### Task directions
Give the data again exactly, stopping after the "brick **(B2)** of" line.

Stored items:
_ _ _ _ _ _ _

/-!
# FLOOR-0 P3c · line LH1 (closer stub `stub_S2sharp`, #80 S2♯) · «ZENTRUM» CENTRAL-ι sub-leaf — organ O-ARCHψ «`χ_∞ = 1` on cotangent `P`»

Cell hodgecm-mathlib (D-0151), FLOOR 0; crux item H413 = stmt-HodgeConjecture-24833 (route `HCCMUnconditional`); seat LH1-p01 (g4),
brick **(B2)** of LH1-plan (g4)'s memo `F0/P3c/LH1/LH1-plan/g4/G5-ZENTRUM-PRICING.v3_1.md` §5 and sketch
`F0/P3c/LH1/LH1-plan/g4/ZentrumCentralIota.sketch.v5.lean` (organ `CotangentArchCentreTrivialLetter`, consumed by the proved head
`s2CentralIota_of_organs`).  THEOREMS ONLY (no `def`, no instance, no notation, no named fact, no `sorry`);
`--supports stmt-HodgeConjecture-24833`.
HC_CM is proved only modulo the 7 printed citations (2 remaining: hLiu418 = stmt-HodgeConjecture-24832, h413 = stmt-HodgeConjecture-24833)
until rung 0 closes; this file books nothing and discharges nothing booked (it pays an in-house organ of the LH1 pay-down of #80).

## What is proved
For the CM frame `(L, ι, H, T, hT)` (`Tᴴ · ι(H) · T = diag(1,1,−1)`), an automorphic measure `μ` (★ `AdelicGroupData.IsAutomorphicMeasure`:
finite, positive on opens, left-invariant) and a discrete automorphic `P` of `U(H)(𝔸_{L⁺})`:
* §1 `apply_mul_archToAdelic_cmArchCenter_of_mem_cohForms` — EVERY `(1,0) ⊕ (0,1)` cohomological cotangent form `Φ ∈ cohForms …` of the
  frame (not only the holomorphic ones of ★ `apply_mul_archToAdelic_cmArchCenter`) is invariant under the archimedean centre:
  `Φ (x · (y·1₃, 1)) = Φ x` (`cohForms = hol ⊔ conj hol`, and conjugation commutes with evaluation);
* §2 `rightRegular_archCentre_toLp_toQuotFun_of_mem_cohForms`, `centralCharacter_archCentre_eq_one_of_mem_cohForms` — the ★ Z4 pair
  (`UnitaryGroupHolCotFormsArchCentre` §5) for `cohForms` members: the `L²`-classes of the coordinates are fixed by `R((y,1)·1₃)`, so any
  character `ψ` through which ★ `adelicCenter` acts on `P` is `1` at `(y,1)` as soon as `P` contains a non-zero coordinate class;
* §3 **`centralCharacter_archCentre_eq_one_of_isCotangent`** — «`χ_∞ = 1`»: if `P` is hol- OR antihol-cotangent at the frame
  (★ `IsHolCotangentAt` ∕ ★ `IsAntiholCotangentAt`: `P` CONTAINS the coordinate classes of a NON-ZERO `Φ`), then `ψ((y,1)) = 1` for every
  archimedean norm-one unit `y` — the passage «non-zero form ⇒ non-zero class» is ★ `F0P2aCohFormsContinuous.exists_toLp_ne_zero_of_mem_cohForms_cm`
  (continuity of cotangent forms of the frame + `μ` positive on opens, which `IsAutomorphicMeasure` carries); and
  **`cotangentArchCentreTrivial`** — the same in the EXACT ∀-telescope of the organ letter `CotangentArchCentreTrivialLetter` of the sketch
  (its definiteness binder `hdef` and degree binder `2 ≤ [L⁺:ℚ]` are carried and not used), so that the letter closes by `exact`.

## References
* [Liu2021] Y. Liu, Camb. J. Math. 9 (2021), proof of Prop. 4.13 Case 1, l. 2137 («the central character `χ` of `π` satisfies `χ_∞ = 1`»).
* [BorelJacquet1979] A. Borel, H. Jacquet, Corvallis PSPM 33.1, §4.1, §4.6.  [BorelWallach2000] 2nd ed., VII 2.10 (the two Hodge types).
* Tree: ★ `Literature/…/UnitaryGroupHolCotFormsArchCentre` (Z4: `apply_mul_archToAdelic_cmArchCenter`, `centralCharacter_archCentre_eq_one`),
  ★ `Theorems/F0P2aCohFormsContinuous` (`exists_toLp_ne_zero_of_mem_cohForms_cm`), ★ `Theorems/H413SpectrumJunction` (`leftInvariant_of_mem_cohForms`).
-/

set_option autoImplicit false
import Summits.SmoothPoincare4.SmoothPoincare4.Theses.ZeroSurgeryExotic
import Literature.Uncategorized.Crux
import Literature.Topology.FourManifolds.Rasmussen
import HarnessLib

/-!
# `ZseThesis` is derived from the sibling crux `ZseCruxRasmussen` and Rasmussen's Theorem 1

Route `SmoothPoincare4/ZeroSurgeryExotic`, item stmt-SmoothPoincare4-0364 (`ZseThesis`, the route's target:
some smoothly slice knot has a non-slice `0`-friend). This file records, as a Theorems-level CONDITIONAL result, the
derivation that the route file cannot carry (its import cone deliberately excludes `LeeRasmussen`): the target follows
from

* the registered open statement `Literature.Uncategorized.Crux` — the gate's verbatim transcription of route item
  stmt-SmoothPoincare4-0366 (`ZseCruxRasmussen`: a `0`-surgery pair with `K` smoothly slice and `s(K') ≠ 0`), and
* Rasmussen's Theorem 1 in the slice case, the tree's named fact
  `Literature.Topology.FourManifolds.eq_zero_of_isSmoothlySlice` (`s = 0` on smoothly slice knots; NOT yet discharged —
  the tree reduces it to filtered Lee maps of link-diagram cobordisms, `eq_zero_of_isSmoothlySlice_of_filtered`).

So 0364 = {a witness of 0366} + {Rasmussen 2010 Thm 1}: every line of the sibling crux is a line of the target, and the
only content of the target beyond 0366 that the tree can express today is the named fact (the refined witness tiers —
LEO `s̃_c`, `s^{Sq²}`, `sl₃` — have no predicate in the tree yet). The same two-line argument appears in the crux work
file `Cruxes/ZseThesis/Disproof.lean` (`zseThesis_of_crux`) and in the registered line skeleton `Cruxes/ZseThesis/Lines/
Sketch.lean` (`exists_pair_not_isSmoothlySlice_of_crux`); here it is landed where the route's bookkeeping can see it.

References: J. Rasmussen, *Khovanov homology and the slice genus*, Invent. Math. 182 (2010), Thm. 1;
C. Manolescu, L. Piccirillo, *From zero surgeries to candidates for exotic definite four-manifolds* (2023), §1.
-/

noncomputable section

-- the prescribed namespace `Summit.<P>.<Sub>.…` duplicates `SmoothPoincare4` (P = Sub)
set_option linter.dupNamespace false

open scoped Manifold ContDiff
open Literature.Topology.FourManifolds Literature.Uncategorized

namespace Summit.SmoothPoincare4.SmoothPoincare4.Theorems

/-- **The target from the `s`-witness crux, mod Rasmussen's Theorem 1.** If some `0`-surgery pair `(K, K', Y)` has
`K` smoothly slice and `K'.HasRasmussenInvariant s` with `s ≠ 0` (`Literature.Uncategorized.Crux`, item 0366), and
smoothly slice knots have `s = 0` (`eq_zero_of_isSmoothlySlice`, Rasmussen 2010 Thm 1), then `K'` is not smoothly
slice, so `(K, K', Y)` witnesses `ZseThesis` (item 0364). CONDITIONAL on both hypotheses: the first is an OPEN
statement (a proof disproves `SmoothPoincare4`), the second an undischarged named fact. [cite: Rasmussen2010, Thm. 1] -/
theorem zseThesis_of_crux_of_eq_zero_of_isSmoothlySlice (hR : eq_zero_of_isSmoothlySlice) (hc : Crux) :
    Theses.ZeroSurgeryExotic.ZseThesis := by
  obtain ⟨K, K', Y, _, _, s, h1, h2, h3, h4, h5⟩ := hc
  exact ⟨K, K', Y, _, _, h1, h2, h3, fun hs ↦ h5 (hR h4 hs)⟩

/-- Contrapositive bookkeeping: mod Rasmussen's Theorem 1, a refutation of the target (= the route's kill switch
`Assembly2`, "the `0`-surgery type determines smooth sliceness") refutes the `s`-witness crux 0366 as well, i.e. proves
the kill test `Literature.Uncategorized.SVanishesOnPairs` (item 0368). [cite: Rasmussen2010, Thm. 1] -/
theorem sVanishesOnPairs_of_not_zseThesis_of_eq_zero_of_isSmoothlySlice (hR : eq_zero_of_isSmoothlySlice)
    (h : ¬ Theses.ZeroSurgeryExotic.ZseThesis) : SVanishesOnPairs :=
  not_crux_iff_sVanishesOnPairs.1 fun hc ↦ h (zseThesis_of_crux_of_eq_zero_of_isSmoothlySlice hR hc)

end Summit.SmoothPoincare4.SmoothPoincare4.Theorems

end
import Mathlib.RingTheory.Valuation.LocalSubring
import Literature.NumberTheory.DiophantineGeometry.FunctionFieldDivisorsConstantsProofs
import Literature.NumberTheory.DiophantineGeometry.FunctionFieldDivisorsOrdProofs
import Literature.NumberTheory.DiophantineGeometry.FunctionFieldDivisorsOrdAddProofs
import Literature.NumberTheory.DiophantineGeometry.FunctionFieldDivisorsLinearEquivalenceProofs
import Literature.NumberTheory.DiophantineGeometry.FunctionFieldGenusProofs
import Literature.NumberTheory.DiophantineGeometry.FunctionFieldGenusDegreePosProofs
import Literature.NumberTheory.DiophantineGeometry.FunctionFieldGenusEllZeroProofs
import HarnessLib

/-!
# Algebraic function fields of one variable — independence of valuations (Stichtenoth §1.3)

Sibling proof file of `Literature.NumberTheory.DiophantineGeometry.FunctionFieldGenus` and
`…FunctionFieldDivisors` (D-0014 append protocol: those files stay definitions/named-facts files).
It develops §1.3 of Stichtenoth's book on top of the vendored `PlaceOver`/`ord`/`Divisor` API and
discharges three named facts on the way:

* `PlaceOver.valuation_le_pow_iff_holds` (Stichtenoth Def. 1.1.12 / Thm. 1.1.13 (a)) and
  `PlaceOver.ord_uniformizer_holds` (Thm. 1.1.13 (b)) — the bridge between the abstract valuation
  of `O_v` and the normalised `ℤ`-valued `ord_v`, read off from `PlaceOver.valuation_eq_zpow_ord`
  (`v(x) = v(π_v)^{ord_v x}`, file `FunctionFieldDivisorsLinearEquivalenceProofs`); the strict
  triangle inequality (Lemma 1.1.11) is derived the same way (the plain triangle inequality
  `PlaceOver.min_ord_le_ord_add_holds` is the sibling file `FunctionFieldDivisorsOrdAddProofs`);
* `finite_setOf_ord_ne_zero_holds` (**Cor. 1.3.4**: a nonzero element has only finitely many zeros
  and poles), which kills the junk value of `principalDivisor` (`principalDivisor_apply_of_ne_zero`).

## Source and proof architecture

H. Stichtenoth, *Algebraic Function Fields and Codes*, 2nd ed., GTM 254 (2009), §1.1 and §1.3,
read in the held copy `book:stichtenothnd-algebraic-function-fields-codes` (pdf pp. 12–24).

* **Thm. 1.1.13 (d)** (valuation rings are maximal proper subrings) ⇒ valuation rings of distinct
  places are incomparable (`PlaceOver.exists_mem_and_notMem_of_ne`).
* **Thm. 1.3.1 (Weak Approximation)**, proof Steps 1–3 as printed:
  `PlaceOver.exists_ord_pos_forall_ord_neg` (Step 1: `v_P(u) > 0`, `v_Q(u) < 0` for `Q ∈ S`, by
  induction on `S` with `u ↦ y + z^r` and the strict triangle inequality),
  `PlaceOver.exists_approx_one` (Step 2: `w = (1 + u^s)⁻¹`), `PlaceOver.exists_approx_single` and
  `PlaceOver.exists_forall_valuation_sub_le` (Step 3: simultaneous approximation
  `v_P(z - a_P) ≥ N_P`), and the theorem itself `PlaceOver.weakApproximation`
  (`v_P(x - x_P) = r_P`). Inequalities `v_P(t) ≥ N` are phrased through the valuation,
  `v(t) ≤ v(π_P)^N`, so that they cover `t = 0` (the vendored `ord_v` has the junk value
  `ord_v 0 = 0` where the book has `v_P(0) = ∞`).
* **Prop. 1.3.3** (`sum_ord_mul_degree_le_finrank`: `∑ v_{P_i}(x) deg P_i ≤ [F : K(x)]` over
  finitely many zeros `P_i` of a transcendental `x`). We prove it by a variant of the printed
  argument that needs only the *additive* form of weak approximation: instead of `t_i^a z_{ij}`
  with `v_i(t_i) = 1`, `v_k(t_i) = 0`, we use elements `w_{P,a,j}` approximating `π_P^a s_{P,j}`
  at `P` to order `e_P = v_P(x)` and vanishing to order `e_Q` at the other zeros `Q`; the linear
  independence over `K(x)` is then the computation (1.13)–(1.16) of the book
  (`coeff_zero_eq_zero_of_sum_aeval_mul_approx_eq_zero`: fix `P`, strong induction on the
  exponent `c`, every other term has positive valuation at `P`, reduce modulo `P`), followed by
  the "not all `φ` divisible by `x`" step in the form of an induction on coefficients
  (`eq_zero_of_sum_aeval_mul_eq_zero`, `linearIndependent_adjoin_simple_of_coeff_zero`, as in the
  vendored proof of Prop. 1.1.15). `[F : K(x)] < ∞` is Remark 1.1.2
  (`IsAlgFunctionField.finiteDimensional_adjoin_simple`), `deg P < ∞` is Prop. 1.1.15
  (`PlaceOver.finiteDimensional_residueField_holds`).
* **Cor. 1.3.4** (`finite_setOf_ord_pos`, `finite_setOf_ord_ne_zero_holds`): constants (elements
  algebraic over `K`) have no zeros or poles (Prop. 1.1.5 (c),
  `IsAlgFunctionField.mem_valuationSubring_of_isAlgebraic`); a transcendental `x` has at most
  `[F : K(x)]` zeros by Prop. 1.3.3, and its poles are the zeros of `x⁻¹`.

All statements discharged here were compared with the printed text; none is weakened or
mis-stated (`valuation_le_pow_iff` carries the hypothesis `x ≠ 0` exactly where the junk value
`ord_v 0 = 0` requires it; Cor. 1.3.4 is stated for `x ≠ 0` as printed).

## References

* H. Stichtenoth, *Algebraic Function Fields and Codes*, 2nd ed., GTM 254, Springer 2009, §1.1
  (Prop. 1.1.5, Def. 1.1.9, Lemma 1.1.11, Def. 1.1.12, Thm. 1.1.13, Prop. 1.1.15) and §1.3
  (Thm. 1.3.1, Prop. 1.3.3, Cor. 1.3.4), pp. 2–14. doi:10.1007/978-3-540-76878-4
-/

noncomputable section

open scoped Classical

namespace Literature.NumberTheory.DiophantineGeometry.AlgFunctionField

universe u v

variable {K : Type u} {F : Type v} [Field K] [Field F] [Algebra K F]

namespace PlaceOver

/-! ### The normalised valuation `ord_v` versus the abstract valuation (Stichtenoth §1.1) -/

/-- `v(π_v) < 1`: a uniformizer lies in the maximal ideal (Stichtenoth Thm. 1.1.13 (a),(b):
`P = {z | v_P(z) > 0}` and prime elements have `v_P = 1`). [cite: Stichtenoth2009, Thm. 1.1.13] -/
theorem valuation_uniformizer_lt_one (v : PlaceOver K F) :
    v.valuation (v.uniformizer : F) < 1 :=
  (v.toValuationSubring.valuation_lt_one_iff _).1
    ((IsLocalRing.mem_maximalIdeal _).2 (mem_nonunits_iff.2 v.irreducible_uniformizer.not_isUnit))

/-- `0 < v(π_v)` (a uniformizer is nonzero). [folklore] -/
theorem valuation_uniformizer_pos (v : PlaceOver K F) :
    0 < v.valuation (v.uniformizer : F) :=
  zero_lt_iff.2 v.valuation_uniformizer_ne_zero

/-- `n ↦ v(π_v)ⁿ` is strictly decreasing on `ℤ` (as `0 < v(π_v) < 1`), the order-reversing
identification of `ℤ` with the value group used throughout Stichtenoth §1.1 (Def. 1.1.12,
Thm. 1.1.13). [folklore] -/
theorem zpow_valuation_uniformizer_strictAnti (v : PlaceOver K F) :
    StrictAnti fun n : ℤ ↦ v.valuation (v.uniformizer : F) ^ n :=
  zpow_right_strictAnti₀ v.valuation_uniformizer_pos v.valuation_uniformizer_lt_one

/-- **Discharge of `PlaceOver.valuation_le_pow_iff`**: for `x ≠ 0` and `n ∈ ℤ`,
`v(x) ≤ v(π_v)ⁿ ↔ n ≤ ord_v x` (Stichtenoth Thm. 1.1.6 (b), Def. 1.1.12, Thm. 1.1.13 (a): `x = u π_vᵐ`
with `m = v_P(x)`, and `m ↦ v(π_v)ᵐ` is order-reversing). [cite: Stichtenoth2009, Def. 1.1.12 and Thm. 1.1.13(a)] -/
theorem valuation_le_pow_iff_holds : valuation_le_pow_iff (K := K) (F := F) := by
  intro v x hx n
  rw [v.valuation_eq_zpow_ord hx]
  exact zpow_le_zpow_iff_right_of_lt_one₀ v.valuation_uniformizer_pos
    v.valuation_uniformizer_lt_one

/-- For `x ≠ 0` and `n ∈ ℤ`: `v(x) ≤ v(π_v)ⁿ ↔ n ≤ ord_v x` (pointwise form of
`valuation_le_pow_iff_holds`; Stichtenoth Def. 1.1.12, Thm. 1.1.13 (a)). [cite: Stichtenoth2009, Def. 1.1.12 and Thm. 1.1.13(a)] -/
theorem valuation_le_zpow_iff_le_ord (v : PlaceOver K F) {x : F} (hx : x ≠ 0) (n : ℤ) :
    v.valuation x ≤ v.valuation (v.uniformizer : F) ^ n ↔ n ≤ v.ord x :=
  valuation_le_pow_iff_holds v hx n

_ _ _ _ _ _ _

### Answer space
/-!
# FLOOR-0 P3c · line LH1 (closer stub `stub_S2sharp`, #80 S2♯) · «ZENTRUM» CENTRAL-ι sub-leaf — organ O-ARCHψ «`χ_∞ = 1` on cotangent `P`»

Cell hodgecm-mathlib (D-0151), FLOOR 0; crux item H413 = stmt-HodgeConjecture-24833 (route `HCCMUnconditional`); seat LH1-p01 (g4),
brick **(B2)** of LH1-plan (g4)'s memo `F0/P3c/LH1/LH1-plan/g4/G5-ZENTRUM-PRICING.v3_1.md` §5 and sketch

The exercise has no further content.